Development of ranking alternatives of micro-cup production from directionally rolled copper rods using the Intuitionistic Fuzzy MARCOS method
摘要
This study aims to develop a sustainable and efficient simulation-assisted micro-deep drawing framework by integrating the Intuitionistic Fuzzy MARCOS method for multi-criteria decision-making. The focus is on optimizing multiple conflicting performance parameters, including tool force, springback, formability, and thinning rate. An eight-stage micro-deep drawing model was developed and simulated through Finite Element Analysis (FEA) using directionally rolled and recrystallized copper sheets. The Intuitionistic Fuzzy MARCOS (Measurement of Alternatives and Ranking according to Compromise Solution) method was then employed to estimate and rank different process parameter combinations, enabling the systematic selection of the most favorable conditions for high-quality micro-cup production. ANOVA and Goodness-of-Fit metrics were used to validate the model’s significance and accuracy. Key parameters—clearance, punch radius, draw ratio, and type of dry lubricant—were optimized and experimentally validated.
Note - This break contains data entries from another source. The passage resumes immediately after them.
/-!
# Affine recursions under LIMITED-RANDOMNESS stochastic rounding, I — the model and the bias law

HONEST FRAMING: certified error envelopes and provably optimal rounding/accumulation schemes for
low-precision formats under stated cost models; every table by two implementations; no hardware or
vendor claims.

Files XLVI–XLVIII (`SRRecursion*`) treat recursions `xₖ₊₁ = SR_F(a k · xₖ + b k)` (EMA / momentum /
axpy / product chains / Horner) under EXACT saturating SR into a finite value set `F`: no saturation ⇒
`E[xₙ] = mₙ` (the exact trajectory) and `Var[xₙ] = ∑ₖ A_{k+1}² E[v_F] ≤ (∑ₖ A_{k+1}²)·G²/4`. Files
XIX/LXI/LXX treat SUMS under limited-randomness SR (a perturbed away-probability `q(θ)`, `q : [0,1] →
[0,1]`, `|q θ − θ| ≤ ε`: IEEE P3109 StochasticA `ε = 2^{-N}`, B/C `ε = 2^{-(N+1)}`, `SR_ε`, exact SR
`ε = 0`). This file is the missing cell of the matrix: RECURSIONS × LIMITED RANDOMNESS.

* `LimitedBits.recExpQ F q g n f s = E[f(xₙ)]`, `x₀ = s`, `xₖ₊₁ = round_q(g k xₖ)` — the backward
  recursion with the perturbed step `stepQ` of file XIX; `accExpQ` (sums) is the case `g k t = t + x k`
  (`accExpQ_eq_recExpQ`) and exact probabilities give back `recExp` (`recExpQ_of_id`); linear, monotone
  through the two leaves, `E[1] = 1`.
* `absGainSum a n = ∑ₖ |A_{k+1}|`, `A_{k+1} = ∏_{j>k} a j` the DOWNSTREAM GAIN of step `k` — the bias
  weight (companion of the variance weight `sqGainSum a n = ∑ₖ A_{k+1}²` of file XLVII), with the
  envelopes `absGainSum ≤ n` for `|a k| ≤ 1` and `≤ 1/(1 − β)` for contractions `|a k| ≤ β < 1`.
* **`abs_recExpQ_affMap_id_sub_le` — THE BIAS LAW.** If `q([0,1]) ⊆ [0,1]`, `|q θ − θ| ≤ ε`, no branch
  saturates and every candidate gap on every branch is `≤ G`, then
  `|E[xₙ] − mₙ| ≤ (∑ₖ |A_{k+1}|)·ε·G`:
  each step's conditional bias `|βₖ| ≤ ε·gapₖ` (file XIX) is PROPAGATED by the downstream gain, exactly
  as the conditional variances are propagated by the squared gains. Sums (`a ≡ 1`): `n·ε·G` (file XIX);
  contractions `|a k| ≤ β < 1` (EMA, momentum): `≤ ε·G/(1−β)` UNIFORMLY IN TIME
  (`abs_recExpQ_affMap_id_sub_le_stationary`) — limited randomness re-introduces a bias floor of the
  order of the RN dead band times `ε`, never a dead band; expansions are weighted by the growing gains.
* Instances: `SR_ε` (`srEps_rec_bias_le`), P3109 StochasticA/B/C with `N` random bits
  (`stochasticA/B/C_rec_bias_le`).

Second moments (martingale + drift decomposition, RMS triangle law with the two gain sums) are file
LXXIV (`SRRecursionLimitedBitsMSE`); Horner / FMA-Horner polynomial evaluation with kernel-checked FP4
witnesses is file LXXV (`SRHornerLimitedBits`).

Placement. [ElararEtAl2025] (= El Arar–Fasi–Filip–Mikaitis, arXiv:2603.24161, Thm. 1) bound Horner
under `SR_{p,r}` in the `(1+δ)` model to first order with probability `1 − λ`; the statements here are
exact finite-format expectation bounds for every admissible `q`, with saturation excluded by hypothesis
only and subnormals allowed (they only change `G`).
-/

namespace Summit.Ventures.CertifiedArithmetic.LowPrec.SR

open Literature.ComputerArithmetic.ConnollyHighamMary2021
open Finset

variable {K : Type*} [Field K] [LinearOrder K] [IsStrictOrderedRing K]

namespace LimitedBits

/-! ### The model: recursions with perturbed steps -/

/-- `recExpQ F q g n f s = E[f(xₙ)]` for `x₀ = s`, `xₖ₊₁ = round_q(g k xₖ)`: saturating rounding into `F`
whose away-from-zero probability is `q(θ)`, `θ` the exact-SR away-probability (backward recursion). -/
def recExpQ (F : Finset K) (q : K → K) : (ℕ → K → K) → ℕ → (K → K) → K → K
  | _, 0, f, s => f s
  | g, n + 1, f, s => stepQ F q (g 0 s) (recExpQ F q (fun i => g (i + 1)) n f)

omit [IsStrictOrderedRing K] in
/-- Recursive summation with perturbed steps (file XIX) is the recursion with maps `t ↦ t + x k`. -/
theorem accExpQ_eq_recExpQ (F : Finset K) (q : K → K) (x : ℕ → K) (n : ℕ) (f : K → K) (s : K) :
    accExpQ F q x n f s = recExpQ F q (fun k t => t + x k) n f s := by
  induction n generalizing x s with
  | zero => rfl
  | succ n ih =>
      simp only [accExpQ, recExpQ]
      congr 1; funext t; exact ih _ t

omit [IsStrictOrderedRing K] in
/-- Exact probabilities (`q = id`) give the exact-SR recursion model `recExp` of file XLVI. -/
theorem recExpQ_of_id (F : Finset K) {q : K → K} (hq : ∀ η, q η = η) (g : ℕ → K → K) (n : ℕ)
    (f : K → K) (s : K) : recExpQ F q g n f s = recExp F g n f s := by
  induction n generalizing g s with
  | zero => rfl
  | succ n ih =>
      simp only [recExpQ, recExp]
      rw [stepQ_of_id F hq]
      congr 1; funext t; exact ih _ t

omit [IsStrictOrderedRing K] in
/-- Constants are preserved. -/
theorem recExpQ_const (F : Finset K) (q : K → K) (g : ℕ → K → K) (n : ℕ) (a s : K) :
    recExpQ F q g n (fun _ => a) s = a := by
  induction n generalizing g s with
  | zero => rfl
  | succ n ih =>
      simp only [recExpQ]
      have : recExpQ F q (fun i => g (i + 1)) n (fun _ => a) = fun _ => a := funext fun t => ih _ t
      rw [this, stepQ_const]

omit [IsStrictOrderedRing K] in
/-- Linearity in the test function. -/
theorem recExpQ_lin (F : Finset K) (q : K → K) (g : ℕ → K → K) (n : ℕ) (a b : K) (f h : K → K)
    (s : K) : recExpQ F q g n (fun t => a * f t + b * h t) s
      = a * recExpQ F q g n f s + b * recExpQ F q g n h s := by
  induction n generalizing g s with
  | zero => rfl
  | succ n ih =>
      simp only [recExpQ]
      have : recExpQ F q (fun i => g (i + 1)) n (fun t => a * f t + b * h t)
          = fun t => a * recExpQ F q (fun i => g (i + 1)) n f t
            + b * recExpQ F q (fun i => g (i + 1)) n h t := funext fun t => ih _ t
      rw [this]; unfold stepQ; ring

/-- Monotonicity in the test function (`q([0,1]) ⊆ [0,1]`). -/
theorem recExpQ_mono (F : Finset K) {q : K → K} (hq01 : ∀ η, 0 ≤ η → η ≤ 1 → 0 ≤ q η ∧ q η ≤ 1)
    (g : ℕ → K → K) (n : ℕ) {f h : K → K} (hfh : ∀ t, f t ≤ h t) (s : K) :
    recExpQ F q g n f s ≤ recExpQ F q g n h s := by
  induction n generalizing g s with
  | zero => exact hfh s
  | succ n ih =>
      simp only [recExpQ]
      exact stepQ_mono_leaves F hq01 _ (ih _ _) (ih _ _)

/-- `|E f| ≤ M` when `|f| ≤ M` at the two leaves of a perturbed step. -/
theorem abs_stepQ_le_of_leaves (F : Finset K) {q : K → K}
    (hq01 : ∀ η, 0 ≤ η → η ≤ 1 → 0 ≤ q η ∧ q η ≤ 1) (c : K) {f : K → K} {M : K}
    (hu : |f (up F c)| ≤ M) (hd : |f (dn F c)| ≤ M) : |stepQ F q c f| ≤ M := by
  rw [abs_le]
  constructor
  · have := stepQ_mono_leaves F hq01 c (f := fun _ => -M) (g := f) (abs_le.mp hu).1 (abs_le.mp hd).1
    rwa [stepQ_const] at this
  · have := stepQ_mono_leaves F hq01 c (f := f) (g := fun _ => M) (abs_le.mp hu).2 (abs_le.mp hd).2
    rwa [stepQ_const] at this

/-! ### The bias weight: sum of absolute downstream gains -/

/-- `absGainSum a n = ∑_{k<n} |∏_{k<j<n} a j|` — the bias weight (peeling index `0` first). -/
def absGainSum (a : ℕ → K) : ℕ → K
  | 0 => 0
  | n + 1 => |affGain (fun i => a (i + 1)) n| + absGainSum (fun i => a (i + 1)) n

/-- The bias weight is nonnegative. -/
theorem absGainSum_nonneg (a : ℕ → K) (n : ℕ) : 0 ≤ absGainSum a n := by
  induction n generalizing a with
  | zero => exact le_rfl
  | succ n ih => exact add_nonneg (abs_nonneg _) (ih _)

/-- Gain of a chain with `|a k| ≤ β`: `|∏_{k<n} a k| ≤ βⁿ`. -/
theorem abs_affGain_le (a : ℕ → K) {β : K} (hβ : ∀ k, |a k| ≤ β) (n : ℕ) :
    |affGain a n| ≤ β ^ n := by
  have hβ0 : 0 ≤ β := (abs_nonneg _).trans (hβ 0)
  induction n generalizing a with
  | zero => simp [affGain]
  | succ n ih =>
      simp only [affGain, abs_mul, pow_succ]
      exact mul_le_mul (ih _ (fun k => hβ (k + 1))) (hβ 0) (abs_nonneg _)
        (pow_nonneg hβ0 n)

/-- `|a k| ≤ β ⇒ absGainSum a n ≤ ∑_{k<n} βᵏ`. -/
theorem absGainSum_le_geomSum (a : ℕ → K) {β : K} (hβ : ∀ k, |a k| ≤ β) (n : ℕ) :
    absGainSum a n ≤ ∑ k ∈ range n, β ^ k := by
  induction n generalizing a with
  | zero => simp [absGainSum]
  | succ n ih =>
      simp only [absGainSum]
      rw [Finset.sum_range_succ]
      have h1 := abs_affGain_le (fun i => a (i + 1)) (fun k => hβ (k + 1)) n
      have h2 := ih (fun i => a (i + 1)) (fun k => hβ (k + 1))
      linarith

/-- Non-expanding maps (`|a k| ≤ 1`: sums, axpy, EMA, momentum, Horner with `|t| ≤ 1`):
`absGainSum a n ≤ n`. -/
theorem absGainSum_le_of_le_one (a : ℕ → K) (h1 : ∀ k, |a k| ≤ 1) (n : ℕ) : absGainSum a n ≤ n := by
  refine (absGainSum_le_geomSum a h1 n).trans ?_
  simp

/-- Contractions (`|a k| ≤ β < 1`): `absGainSum a n ≤ (1 − βⁿ)/(1 − β) ≤ 1/(1 − β)` for every `n`. -/
theorem absGainSum_le_stationary (a : ℕ → K) {β : K} (hβ : ∀ k, |a k| ≤ β) (hβ1 : β < 1) (n : ℕ) :
    absGainSum a n ≤ 1 / (1 - β) := by
  have hβ0 : 0 ≤ β := (abs_nonneg _).trans (hβ 0)
  refine (absGainSum_le_geomSum a hβ n).trans ?_
  rw [le_div_iff₀ (sub_pos.mpr hβ1), geom_sum_mul_neg]
  linarith [pow_nonneg hβ0 n]

/-- Sums / axpy (`a ≡ 1`): `absGainSum = n`. -/
theorem absGainSum_one (n : ℕ) : absGainSum (fun _ => (1 : K)) n = n := by
  induction n with
  | zero => simp [absGainSum]
  | succ n ih =>
      simp only [absGainSum]
      have hg : ∀ m, affGain (fun _ => (1 : K)) m = 1 := by
        intro m; induction m with
        | zero => rfl
        | succ m ihm => simp only [affGain, mul_one]; exact ihm
      have : (fun i : ℕ => (1 : K)) = fun _ => 1 := rfl
      rw [hg, ih]; push_cast; rw [abs_one]; ring
/-- **The half-fence for a non-decreasing cone-excess profile** (over `g.riemVolume`; UNCONDITIONAL): if
`τ ⟨R⟩_τ` is non-decreasing on `[1, ∞)` with limit `ρ`, then `∫ e^{-f} dV ≤ 16π² · a · e^{ρ/2}` — the square
root, relative to `a`, of the conditional cone fence `16π² a e^{ρ}` of `EntropyRungConicalGapConeFence.lean`. -/
theorem density_le_of_monotone
    (g : PseudoRiemannianMetric (𝓡 4) ∞ (EuclideanSpace ℝ (Fin 4)) (TangentSpace (𝓡 4) : M → Type _))
    [g.HasLeviCivita] (f : M → ℝ) (hg : g.IsRiemannian)
    (hc : ∀ (x : M) (r : NNReal), IsCompact {y : M | g.edist hg x y ≤ r})
    (hf : ContMDiff (𝓡 4) 𝓘(ℝ, ℝ) ∞ f)
    (hsol : ∀ (x : M) (X Y : TangentSpace (𝓡 4) x),
      g.ricci x X Y + g.hessian f x X Y = (1 / 2 : ℝ) * g.val x X Y)
    (hnorm : ∀ x : M, g.scalarCurvature x + g.gradSq f x = f x) {a ρ : ℝ}
    (ha : Tendsto (fun T : ℝ ↦ (16 * Real.pi ^ 2 * T ^ 2)⁻¹ * ∫ x, Real.exp (-f x / T) ∂g.riemVolume)
      atTop (𝓝 a))
    (hmono : ∀ τ τ' : ℝ, 1 ≤ τ → τ ≤ τ' →
      τ * ((∫ x, g.scalarCurvature x * Real.exp (-f x / τ) ∂g.riemVolume) /
        (∫ x, Real.exp (-f x / τ) ∂g.riemVolume)) ≤
      τ' * ((∫ x, g.scalarCurvature x * Real.exp (-f x / τ') ∂g.riemVolume) /
        (∫ x, Real.exp (-f x / τ') ∂g.riemVolume)))
    (hρ : Tendsto (fun T : ℝ ↦ T * ((∫ x, g.scalarCurvature x * Real.exp (-f x / T) ∂g.riemVolume) /
      (∫ x, Real.exp (-f x / T) ∂g.riemVolume))) atTop (𝓝 ρ)) :
    ∫ x, Real.exp (-f x) ∂g.riemVolume ≤ 16 * Real.pi ^ 2 * a * Real.exp (ρ / 2) := by
  refine density_le g f hg hc hf hsol hnorm ha fun τ hτ ↦ ?_
  refine ge_of_tendsto hρ ?_
  filter_upwards [eventually_ge_atTop τ] with τ' hτ'
  exact hmono τ τ' hτ hτ'

end HalfSup

/-! ## Registered helpers (crux vocabulary) -/

/-- **Helper `helper_logDensity_eq_transform` of line `Sketch`** (crux `EntropyRung.ConicalGap`; UNCONDITIONAL —
the exact log-transform, entropy-side twin of `helper_densityTransform`): on every complete connected normalised
4-d gradient shrinking Ricci soliton and for every `T ≥ 1`,
`log ∫ e^{-f} dV = log (T⁻² ∫ e^{-f/T} dV) + ∫₁ᵀ (τ − 1) τ⁻² · (∫ R e^{-f/τ} dV)/(∫ e^{-f/τ} dV) dτ`
(`dV` the Riemannian measure of `g.toContMDiffRiemannianMetric hg`). As `T → ∞` on an asymptotically conical
shrinker: `log Θ − log a = ∫₁^∞ (1 − 1/τ) τ⁻² · τ⟨R⟩_τ dτ` (`∫₁^∞ (1 − 1/τ) τ⁻² dτ = 1/2`). -/
theorem helper_logDensity_eq_transform : ∀ (M : Type) [TopologicalSpace M] [T2Space M] [SecondCountableTopology M] [ChartedSpace (EuclideanSpace ℝ (Fin 4)) M] [IsManifold (𝓡 4) ∞ M] [ConnectedSpace M] [T3Space M] [MeasurableSpace M] [BorelSpace M] (g : Literature.Geometry.Lorentzian.PseudoRiemannianMetric (𝓡 4) ∞ (EuclideanSpace ℝ (Fin 4)) (TangentSpace (𝓡 4) : M → Type _)) [g.HasLeviCivita] (f : M → ℝ) (hg : g.IsRiemannian), (∀ (x : M) (r : NNReal), IsCompact {y : M | g.edist hg x y ≤ r}) → ContMDiff (𝓡 4) 𝓘(ℝ, ℝ) ∞ f → (∀ (x : M) (X Y : TangentSpace (𝓡 4) x), g.ricci x X Y + g.hessian f x X Y = (1 / 2 : ℝ) * g.val x X Y) → (∀ x : M, g.scalarCurvature x + g.gradSq f x = f x) → ∀ T : ℝ, 1 ≤ T → Real.log (∫ x, Real.exp (-f x) ∂(Literature.Geometry.Lorentzian.riemannianMeasure (g.toContMDiffRiemannianMetric hg))) = Real.log ((T ^ 2)⁻¹ * ∫ x, Real.exp (-f x / T) ∂(Literature.Geometry.Lorentzian.riemannianMeasure (g.toContMDiffRiemannianMetric hg))) + ∫ τ in (1 : ℝ)..T, (τ - 1) / τ ^ 2 * ((∫ x, g.scalarCurvature x * Real.exp (-f x / τ) ∂(Literature.Geometry.Lorentzian.riemannianMeasure (g.toContMDiffRiemannianMetric hg))) / (∫ x, Real.exp (-f x / τ) ∂(Literature.Geometry.Lorentzian.riemannianMeasure (g.toContMDiffRiemannianMetric hg)))) := by
  intro M _ _ _ _ _ _ _ _ _ g _ f hg hc hf hsol hnorm T hT
  rw [← PseudoRiemannianMetric.riemVolume_eq hg]
  exact HalfSup.logDensity_eq g f hg hc hf hsol hnorm hT

/-- **Helper `helper_density_le_avr_mul_exp_halfSup` of line `Sketch` — the HALF-SUP FENCE** (UNCONDITIONAL): on
every complete connected normalised 4-d gradient shrinker, if the regularised asymptotic volume ratio
`(16π²T²)⁻¹ ∫ e^{-f/T} dV → a` (the `a` of `helper_densityTransform`) and the cone-excess profile satisfies
`τ ⟨R⟩_τ ≤ σ` for all `τ ≥ 1`, then `∫ e^{-f} dV ≤ 16π² · a · e^{σ/2}`, i.e. `Θ ≤ AVR · exp (½ sup_{τ≥1} τ⟨R⟩_τ)`.
No named fact is used (compare `helper_density_le_avr_mul_exp`: `Θ ≤ AVR · e^{ρ}`, `ρ = lim τ⟨R⟩_τ`, modulo
Li–Wang). -/
theorem helper_density_le_avr_mul_exp_halfSup : ∀ (M : Type) [TopologicalSpace M] [T2Space M] [SecondCountableTopology M] [ChartedSpace (EuclideanSpace ℝ (Fin 4)) M] [IsManifold (𝓡 4) ∞ M] [ConnectedSpace M] [T3Space M] [MeasurableSpace M] [BorelSpace M] (g : Literature.Geometry.Lorentzian.PseudoRiemannianMetric (𝓡 4) ∞ (EuclideanSpace ℝ (Fin 4)) (TangentSpace (𝓡 4) : M → Type _)) [g.HasLeviCivita] (f : M → ℝ) (hg : g.IsRiemannian), (∀ (x : M) (r : NNReal), IsCompact {y : M | g.edist hg x y ≤ r}) → ContMDiff (𝓡 4) 𝓘(ℝ, ℝ) ∞ f → (∀ (x : M) (X Y : TangentSpace (𝓡 4) x), g.ricci x X Y + g.hessian f x X Y = (1 / 2 : ℝ) * g.val x X Y) → (∀ x : M, g.scalarCurvature x + g.gradSq f x = f x) → ∀ a σ : ℝ, Filter.Tendsto (fun T : ℝ ↦ (16 * Real.pi ^ 2 * T ^ 2)⁻¹ * ∫ x, Real.exp (-f x / T) ∂(Literature.Geometry.Lorentzian.riemannianMeasure (g.toContMDiffRiemannianMetric hg))) Filter.atTop (nhds a) → (∀ τ : ℝ, 1 ≤ τ → τ * ((∫ x, g.scalarCurvature x * Real.exp (-f x / τ) ∂(Literature.Geometry.Lorentzian.riemannianMeasure (g.toContMDiffRiemannianMetric hg))) / (∫ x, Real.exp (-f x / τ) ∂(Literature.Geometry.Lorentzian.riemannianMeasure (g.toContMDiffRiemannianMetric hg)))) ≤ σ) → ∫ x, Real.exp (-f x) ∂(Literature.Geometry.Lorentzian.riemannianMeasure (g.toContMDiffRiemannianMetric hg)) ≤ 16 * Real.pi ^ 2 * a * Real.exp (σ / 2) := by
  intro M _ _ _ _ _ _ _ _ _ g _ f hg hc hf hsol hnorm a σ ha hσ
  rw [← PseudoRiemannianMetric.riemVolume_eq hg] at ha hσ ⊢
  exact HalfSup.density_le g f hg hc hf hsol hnorm ha hσ

/-- **Helper `helper_conicalGap_of_halfSupFence` of line `Sketch` — the crux on the HALF-SUP-FENCE sub-class**
(UNCONDITIONAL): a shrinker of the crux class (complete connected non-compact non-flat normalised 4-d gradient
shrinker with `R → 0` at infinity) whose regularised AVR `a` and cone-excess bound `σ ≥ sup_{τ≥1} τ⟨R⟩_τ` satisfy
`16π² a e^{σ/2} ≤ 32π²√π e^{-3/2}` (i.e. `AVR · e^{σ/2} ≤ Θ(S³×ℝ) = .791`) satisfies the conclusion of
`EntropyRung.ConicalGap`. FIK-type data (`a = 1/2`, `σ = 2√2 − 2`, `a e^{σ/2} = .757`) are inside this
sub-class. (Non-flatness, non-compactness and the decay clause are not used.) -/
theorem helper_conicalGap_of_halfSupFence : ∀ (M : Type) [TopologicalSpace M] [T2Space M] [SecondCountableTopology M] [ChartedSpace (EuclideanSpace ℝ (Fin 4)) M] [IsManifold (𝓡 4) ∞ M] [ConnectedSpace M] [NoncompactSpace M] [T3Space M] [MeasurableSpace M] [BorelSpace M] (g : Literature.Geometry.Lorentzian.PseudoRiemannianMetric (𝓡 4) ∞ (EuclideanSpace ℝ (Fin 4)) (TangentSpace (𝓡 4) : M → Type _)) [g.HasLeviCivita] (f : M → ℝ) (hg : g.IsRiemannian), (∀ (x : M) (r : NNReal), IsCompact {y : M | g.edist hg x y ≤ r}) → ContMDiff (𝓡 4) 𝓘(ℝ, ℝ) ∞ f → (∀ (x : M) (X Y : TangentSpace (𝓡 4) x), g.ricci x X Y + g.hessian f x X Y = (1 / 2 : ℝ) * g.val x X Y) → (∀ x : M, g.scalarCurvature x + g.gradSq f x = f x) → (∃ x : M, g.scalarCurvature x ≠ 0) → (∀ ε : ℝ, 0 < ε → ∃ K : Set M, IsCompact K ∧ ∀ x, x ∉ K → g.scalarCurvature x < ε) → ∀ a σ : ℝ, Filter.Tendsto (fun T : ℝ ↦ (16 * Real.pi ^ 2 * T ^ 2)⁻¹ * ∫ x, Real.exp (-f x / T) ∂(Literature.Geometry.Lorentzian.riemannianMeasure (g.toContMDiffRiemannianMetric hg))) Filter.atTop (nhds a) → (∀ τ : ℝ, 1 ≤ τ → τ * ((∫ x, g.scalarCurvature x * Real.exp (-f x / τ) ∂(Literature.Geometry.Lorentzian.riemannianMeasure (g.toContMDiffRiemannianMetric hg))) / (∫ x, Real.exp (-f x / τ) ∂(Literature.Geometry.Lorentzian.riemannianMeasure (g.toContMDiffRiemannianMetric hg)))) ≤ σ) → 16 * Real.pi ^ 2 * a * Real.exp (σ / 2) ≤ 32 * Real.pi ^ 2 * Real.sqrt Real.pi * Real.exp (-(3 : ℝ) / 2) → ∫⁻ x, ENNReal.ofReal (Real.exp (-f x)) ∂(Literature.Geometry.Lorentzian.riemannianMeasure (g.toContMDiffRiemannianMetric hg)) ≤ ENNReal.ofReal (32 * Real.pi ^ 2 * Real.sqrt Real.pi * Real.exp (-(3 : ℝ) / 2)) := by
  intro M _ _ _ _ _ _ _ _ _ _ g _ f hg hc hf hsol hnorm _ _ a σ ha hσ hbudget
  have hfence := helper_density_le_avr_mul_exp_halfSup M g f hg hc hf hsol hnorm a σ ha hσ
  obtain ⟨hI1, -, -⟩ := stub_weightedIntegrability M g f hg hc hf hsol hnorm 1 one_pos
  have hI1' : Integrable (fun x ↦ Real.exp (-f x))
      (riemannianMeasure (g.toContMDiffRiemannianMetric hg)) := by
    simpa only [div_one] using hI1
  rw [← ofReal_integral_eq_lintegral_ofReal hI1' (ae_of_all _ fun x ↦ (Real.exp_pos _).le)]
  exact ENNReal.ofReal_le_ofReal (hfence.trans hbudget)

end Summit.SmoothPoincare4.SmoothPoincare4.Theorems.ConicalGapSketch

end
The optimal configuration (Clearance: 0.285 mm, Punch Radius: 1.5 mm, Draw Ratio: 1.69, Graphite lubricant) outperformed others in terms of mechanical stability, dimensional accuracy, and formability. High R2, adjusted R2, and adequate precision indicated strong model reliability. Experimental validations, including microstructural analysis, surface roughness, hardness, and springback, confirmed the simulation predictions. The study is limited to a specific draw ratio range and material (recrystallized copper), which may affect its broader applicability. Future studies could incorporate more materials and real-time sensing. The approach minimizes trial-and-error, reduces material waste, and supports sustainable micro-manufacturing by improving efficiency and product quality. This research integrates fuzzy optimization with finite element modeling and experimental validation, providing a novel, accurate, and sustainable framework for micro-forming process optimization.